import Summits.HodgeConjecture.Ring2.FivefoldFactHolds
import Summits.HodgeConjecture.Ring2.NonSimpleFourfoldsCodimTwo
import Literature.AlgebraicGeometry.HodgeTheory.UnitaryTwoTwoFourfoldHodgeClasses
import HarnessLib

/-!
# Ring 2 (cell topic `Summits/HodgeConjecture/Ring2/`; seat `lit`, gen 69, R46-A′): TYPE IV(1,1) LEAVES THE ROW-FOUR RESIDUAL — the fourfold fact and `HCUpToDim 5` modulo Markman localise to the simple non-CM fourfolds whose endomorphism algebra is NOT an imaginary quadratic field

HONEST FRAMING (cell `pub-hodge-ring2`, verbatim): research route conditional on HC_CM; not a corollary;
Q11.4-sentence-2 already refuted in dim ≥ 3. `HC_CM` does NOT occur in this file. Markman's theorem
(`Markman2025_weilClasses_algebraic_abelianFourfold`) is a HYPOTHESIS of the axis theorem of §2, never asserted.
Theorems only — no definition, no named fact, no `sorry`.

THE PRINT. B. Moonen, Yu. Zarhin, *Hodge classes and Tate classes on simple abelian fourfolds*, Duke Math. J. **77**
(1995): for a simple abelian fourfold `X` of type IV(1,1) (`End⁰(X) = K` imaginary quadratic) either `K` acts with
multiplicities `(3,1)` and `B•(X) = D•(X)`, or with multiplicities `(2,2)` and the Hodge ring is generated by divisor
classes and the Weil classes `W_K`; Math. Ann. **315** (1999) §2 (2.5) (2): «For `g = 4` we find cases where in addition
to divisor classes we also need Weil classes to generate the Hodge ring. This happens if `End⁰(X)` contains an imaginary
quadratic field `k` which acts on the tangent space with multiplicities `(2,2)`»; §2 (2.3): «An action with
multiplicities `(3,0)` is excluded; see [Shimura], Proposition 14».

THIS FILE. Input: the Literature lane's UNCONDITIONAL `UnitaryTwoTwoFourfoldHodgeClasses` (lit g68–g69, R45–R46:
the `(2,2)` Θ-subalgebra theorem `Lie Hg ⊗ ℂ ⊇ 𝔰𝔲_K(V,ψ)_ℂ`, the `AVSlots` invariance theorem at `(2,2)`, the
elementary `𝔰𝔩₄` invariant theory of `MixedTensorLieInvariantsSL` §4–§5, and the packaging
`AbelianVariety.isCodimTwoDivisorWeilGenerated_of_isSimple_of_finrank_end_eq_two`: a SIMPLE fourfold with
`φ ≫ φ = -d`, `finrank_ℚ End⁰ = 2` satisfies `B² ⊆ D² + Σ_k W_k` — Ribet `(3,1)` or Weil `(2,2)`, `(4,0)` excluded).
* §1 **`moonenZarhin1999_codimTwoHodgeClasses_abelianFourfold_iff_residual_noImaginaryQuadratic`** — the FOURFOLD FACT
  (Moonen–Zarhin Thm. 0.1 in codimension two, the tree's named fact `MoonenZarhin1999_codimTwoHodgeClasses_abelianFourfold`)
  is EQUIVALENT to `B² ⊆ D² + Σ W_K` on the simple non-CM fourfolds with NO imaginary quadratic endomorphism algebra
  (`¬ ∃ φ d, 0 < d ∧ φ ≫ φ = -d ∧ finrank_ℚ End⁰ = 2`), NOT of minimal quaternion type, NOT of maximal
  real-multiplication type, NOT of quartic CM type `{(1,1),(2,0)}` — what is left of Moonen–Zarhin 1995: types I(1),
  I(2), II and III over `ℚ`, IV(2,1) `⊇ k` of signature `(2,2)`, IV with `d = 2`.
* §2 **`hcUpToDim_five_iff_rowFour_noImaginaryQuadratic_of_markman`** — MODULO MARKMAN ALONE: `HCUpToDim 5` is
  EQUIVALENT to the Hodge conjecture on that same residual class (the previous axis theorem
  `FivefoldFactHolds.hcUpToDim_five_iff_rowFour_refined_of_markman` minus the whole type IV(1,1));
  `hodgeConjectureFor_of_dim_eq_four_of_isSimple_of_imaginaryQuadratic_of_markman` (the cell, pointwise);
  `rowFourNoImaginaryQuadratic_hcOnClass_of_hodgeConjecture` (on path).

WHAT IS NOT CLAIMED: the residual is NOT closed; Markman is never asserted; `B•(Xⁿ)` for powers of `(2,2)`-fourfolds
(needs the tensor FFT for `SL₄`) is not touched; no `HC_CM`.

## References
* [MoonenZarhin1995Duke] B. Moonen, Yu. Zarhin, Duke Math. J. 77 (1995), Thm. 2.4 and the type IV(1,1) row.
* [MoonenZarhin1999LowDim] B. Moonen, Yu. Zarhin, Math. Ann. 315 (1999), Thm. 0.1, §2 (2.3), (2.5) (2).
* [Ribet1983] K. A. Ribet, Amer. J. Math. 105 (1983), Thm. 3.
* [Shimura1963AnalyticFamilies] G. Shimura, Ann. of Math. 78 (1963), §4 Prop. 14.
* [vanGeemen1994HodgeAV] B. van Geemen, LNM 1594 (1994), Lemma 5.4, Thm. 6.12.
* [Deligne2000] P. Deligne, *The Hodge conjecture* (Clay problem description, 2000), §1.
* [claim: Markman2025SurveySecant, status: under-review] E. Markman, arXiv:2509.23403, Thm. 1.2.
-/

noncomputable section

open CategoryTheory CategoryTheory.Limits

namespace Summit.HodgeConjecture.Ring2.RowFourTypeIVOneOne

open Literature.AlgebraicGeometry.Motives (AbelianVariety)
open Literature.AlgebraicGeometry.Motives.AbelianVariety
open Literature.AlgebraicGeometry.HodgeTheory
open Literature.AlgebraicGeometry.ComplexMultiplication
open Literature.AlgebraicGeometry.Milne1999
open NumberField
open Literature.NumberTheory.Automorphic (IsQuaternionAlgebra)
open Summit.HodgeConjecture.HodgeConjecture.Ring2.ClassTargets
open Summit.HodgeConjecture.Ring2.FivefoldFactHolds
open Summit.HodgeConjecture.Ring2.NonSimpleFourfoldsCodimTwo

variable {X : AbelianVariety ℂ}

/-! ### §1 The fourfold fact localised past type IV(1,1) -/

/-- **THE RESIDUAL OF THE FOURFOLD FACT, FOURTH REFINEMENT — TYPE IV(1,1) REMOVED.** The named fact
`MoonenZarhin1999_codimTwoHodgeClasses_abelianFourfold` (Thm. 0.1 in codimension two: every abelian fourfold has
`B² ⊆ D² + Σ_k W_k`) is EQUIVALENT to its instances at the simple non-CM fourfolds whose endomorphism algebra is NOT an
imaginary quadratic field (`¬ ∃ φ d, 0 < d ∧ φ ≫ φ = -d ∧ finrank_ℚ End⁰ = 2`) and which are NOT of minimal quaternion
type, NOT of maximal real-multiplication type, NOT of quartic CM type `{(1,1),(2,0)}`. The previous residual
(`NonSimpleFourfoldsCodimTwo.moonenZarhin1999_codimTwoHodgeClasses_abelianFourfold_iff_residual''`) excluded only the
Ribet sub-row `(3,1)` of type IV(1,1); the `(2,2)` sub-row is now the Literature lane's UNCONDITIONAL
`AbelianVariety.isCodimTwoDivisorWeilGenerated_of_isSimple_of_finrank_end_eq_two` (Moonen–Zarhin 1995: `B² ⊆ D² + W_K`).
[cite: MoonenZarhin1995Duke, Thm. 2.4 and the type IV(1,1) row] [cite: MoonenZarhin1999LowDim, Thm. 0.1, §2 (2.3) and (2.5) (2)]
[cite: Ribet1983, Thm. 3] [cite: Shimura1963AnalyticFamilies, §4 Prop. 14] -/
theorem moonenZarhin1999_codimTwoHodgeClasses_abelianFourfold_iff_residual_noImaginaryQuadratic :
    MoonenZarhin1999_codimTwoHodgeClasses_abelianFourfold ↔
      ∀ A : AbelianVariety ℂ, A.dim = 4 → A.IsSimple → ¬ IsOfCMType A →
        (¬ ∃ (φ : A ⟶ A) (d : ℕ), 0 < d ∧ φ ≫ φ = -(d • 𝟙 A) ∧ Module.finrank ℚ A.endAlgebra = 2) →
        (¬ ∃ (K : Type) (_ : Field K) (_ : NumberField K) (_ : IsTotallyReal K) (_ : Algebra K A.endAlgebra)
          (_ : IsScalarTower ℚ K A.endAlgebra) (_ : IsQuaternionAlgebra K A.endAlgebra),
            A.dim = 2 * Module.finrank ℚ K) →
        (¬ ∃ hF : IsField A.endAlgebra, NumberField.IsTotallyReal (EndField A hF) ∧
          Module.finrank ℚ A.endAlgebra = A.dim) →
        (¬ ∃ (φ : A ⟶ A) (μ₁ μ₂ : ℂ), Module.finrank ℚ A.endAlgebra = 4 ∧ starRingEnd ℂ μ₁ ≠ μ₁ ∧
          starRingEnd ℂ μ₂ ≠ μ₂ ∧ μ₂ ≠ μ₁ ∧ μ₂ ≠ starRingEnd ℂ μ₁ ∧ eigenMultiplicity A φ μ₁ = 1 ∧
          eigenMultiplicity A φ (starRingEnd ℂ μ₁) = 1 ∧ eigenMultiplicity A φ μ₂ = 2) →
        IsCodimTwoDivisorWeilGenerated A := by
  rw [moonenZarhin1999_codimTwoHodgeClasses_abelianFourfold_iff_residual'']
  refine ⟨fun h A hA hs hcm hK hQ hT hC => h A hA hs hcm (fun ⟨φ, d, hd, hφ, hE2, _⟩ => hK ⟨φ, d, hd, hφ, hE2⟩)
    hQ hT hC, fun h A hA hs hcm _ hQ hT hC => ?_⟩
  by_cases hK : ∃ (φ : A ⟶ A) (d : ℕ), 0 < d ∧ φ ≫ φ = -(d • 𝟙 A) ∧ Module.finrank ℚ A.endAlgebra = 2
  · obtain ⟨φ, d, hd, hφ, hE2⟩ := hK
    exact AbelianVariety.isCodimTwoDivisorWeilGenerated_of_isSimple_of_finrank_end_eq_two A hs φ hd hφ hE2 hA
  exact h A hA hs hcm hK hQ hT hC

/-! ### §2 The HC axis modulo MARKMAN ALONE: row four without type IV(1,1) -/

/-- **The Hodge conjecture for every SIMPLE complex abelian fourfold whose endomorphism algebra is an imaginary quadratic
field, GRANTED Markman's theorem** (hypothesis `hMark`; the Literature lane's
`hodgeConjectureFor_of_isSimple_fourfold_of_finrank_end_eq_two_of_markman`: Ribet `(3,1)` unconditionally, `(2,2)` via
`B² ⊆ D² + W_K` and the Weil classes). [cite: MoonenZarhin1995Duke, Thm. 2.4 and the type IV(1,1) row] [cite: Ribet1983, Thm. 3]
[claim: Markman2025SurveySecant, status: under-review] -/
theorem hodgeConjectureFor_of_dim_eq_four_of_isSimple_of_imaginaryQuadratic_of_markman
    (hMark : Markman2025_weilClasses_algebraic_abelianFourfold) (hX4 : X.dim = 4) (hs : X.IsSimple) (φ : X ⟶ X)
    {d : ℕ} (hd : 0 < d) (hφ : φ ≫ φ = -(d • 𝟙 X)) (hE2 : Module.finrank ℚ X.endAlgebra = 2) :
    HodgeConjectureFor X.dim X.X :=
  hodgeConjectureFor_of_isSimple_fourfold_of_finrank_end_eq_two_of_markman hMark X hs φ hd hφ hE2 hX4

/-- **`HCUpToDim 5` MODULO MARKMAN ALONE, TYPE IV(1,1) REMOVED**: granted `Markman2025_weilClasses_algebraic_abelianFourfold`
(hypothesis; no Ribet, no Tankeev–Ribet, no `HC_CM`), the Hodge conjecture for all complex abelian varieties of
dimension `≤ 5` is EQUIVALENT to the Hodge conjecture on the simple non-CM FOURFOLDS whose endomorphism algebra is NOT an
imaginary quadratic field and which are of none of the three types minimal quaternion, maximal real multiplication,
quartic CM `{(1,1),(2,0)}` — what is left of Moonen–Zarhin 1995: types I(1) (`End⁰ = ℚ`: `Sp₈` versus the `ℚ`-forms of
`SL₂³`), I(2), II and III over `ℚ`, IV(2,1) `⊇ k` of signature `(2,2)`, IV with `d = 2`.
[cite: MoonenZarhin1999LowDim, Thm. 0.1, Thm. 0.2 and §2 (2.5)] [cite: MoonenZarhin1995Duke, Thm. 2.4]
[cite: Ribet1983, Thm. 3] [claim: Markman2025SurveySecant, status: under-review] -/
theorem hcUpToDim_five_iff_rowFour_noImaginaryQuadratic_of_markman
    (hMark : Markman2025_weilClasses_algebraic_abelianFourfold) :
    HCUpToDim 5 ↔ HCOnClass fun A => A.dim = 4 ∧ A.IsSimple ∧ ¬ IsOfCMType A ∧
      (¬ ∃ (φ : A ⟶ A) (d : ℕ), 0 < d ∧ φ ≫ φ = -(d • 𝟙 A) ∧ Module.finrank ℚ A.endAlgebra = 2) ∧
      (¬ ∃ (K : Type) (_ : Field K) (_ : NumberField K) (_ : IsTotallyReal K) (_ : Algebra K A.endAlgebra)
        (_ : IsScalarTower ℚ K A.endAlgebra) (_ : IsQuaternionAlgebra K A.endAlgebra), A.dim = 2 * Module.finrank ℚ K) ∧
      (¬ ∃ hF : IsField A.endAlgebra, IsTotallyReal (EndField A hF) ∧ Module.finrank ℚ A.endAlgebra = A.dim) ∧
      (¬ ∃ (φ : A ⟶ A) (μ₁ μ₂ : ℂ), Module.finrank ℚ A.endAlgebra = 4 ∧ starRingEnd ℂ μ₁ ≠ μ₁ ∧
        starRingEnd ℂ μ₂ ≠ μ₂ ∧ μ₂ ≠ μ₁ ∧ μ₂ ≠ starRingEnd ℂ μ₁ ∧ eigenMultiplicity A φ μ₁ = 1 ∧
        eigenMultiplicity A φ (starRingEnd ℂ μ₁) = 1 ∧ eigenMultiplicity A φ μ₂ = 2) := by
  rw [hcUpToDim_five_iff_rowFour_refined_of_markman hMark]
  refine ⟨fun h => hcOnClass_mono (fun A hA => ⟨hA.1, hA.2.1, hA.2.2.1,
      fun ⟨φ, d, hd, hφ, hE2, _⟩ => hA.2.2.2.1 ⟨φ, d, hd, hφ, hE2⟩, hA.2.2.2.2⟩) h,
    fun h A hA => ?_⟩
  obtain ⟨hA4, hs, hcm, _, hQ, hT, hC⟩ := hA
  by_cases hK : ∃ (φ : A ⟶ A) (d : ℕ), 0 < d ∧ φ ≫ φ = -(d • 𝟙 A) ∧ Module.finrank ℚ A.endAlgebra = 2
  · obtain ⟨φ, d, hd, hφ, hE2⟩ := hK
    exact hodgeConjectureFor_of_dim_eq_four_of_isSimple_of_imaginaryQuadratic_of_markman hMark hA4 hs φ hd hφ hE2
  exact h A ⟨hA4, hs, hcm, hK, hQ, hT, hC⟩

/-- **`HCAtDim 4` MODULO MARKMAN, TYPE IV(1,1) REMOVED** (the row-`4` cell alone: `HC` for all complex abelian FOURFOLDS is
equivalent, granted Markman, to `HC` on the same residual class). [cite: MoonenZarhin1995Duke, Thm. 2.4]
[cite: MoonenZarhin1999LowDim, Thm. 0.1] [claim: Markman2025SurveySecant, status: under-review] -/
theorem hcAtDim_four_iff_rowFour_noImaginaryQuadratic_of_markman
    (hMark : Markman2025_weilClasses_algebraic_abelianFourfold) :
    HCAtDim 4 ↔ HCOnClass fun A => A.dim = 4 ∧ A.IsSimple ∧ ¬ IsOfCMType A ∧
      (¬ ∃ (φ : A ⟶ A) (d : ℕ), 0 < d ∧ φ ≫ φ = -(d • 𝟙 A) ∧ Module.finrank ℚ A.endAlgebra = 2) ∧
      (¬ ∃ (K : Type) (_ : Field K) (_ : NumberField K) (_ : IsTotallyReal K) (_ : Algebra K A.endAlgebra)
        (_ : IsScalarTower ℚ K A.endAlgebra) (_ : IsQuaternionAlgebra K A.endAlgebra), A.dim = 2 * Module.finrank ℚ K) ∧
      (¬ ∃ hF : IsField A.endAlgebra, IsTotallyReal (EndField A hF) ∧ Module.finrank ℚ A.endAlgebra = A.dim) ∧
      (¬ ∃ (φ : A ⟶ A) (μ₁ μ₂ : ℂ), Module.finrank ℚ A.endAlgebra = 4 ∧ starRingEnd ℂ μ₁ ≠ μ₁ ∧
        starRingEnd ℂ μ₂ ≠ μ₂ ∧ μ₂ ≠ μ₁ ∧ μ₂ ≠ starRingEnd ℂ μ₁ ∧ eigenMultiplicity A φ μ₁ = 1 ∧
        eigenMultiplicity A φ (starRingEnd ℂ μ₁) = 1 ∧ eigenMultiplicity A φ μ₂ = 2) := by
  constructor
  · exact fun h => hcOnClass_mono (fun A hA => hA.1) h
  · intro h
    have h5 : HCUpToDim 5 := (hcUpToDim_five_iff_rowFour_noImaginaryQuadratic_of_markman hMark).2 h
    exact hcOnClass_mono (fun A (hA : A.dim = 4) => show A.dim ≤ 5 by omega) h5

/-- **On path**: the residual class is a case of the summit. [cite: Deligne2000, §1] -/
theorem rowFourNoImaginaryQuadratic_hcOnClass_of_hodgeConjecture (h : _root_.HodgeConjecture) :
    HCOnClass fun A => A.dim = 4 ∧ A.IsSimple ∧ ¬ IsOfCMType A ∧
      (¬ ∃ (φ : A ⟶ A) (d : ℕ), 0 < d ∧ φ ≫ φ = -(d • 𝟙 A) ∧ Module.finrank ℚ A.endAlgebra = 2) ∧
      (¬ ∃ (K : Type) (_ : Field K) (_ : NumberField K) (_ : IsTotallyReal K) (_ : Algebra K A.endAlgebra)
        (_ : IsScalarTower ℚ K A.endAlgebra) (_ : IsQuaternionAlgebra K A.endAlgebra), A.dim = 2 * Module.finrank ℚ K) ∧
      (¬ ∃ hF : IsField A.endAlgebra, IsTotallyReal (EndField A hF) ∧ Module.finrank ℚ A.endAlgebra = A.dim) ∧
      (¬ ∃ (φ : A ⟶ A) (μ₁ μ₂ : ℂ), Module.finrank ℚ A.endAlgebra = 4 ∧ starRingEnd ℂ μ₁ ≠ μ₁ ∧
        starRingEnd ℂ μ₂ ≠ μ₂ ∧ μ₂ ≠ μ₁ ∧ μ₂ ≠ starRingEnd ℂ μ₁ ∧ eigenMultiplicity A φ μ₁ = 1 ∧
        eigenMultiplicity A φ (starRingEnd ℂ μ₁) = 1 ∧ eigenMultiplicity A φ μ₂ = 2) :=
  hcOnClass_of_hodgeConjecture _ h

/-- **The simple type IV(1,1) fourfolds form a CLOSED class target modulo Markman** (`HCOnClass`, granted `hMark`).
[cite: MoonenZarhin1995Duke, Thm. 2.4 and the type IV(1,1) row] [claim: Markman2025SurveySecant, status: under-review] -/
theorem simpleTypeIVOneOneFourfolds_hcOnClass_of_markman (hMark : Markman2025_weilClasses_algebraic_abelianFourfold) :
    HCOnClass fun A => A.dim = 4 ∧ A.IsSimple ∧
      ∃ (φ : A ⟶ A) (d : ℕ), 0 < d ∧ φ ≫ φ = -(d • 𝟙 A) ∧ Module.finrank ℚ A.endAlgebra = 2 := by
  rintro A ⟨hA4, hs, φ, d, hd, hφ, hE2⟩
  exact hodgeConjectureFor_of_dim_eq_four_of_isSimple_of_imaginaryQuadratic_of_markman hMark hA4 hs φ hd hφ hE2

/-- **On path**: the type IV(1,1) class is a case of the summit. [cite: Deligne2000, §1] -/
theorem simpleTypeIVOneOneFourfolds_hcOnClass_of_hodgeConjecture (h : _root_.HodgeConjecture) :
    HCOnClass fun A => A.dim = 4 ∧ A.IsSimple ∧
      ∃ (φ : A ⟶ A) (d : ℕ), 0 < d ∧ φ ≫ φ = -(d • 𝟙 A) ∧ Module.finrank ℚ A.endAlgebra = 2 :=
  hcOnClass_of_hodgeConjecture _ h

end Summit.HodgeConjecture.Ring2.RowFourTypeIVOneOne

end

■ ■ ■

• **Problem to work on**: A copy of each line in the data above that holds the string "minimal" is needed.

• **Exercise response**:
  (`¬ ∃ φ d, 0 < d ∧ φ ≫ φ = -d ∧ finrank_ℚ End⁰ = 2`), NOT of minimal quaternion type, NOT of maximal
imaginary quadratic field (`¬ ∃ φ d, 0 < d ∧ φ ≫ φ = -d ∧ finrank_ℚ End⁰ = 2`) and which are NOT of minimal quaternion
imaginary quadratic field and which are of none of the three types minimal quaternion, maximal real multiplication,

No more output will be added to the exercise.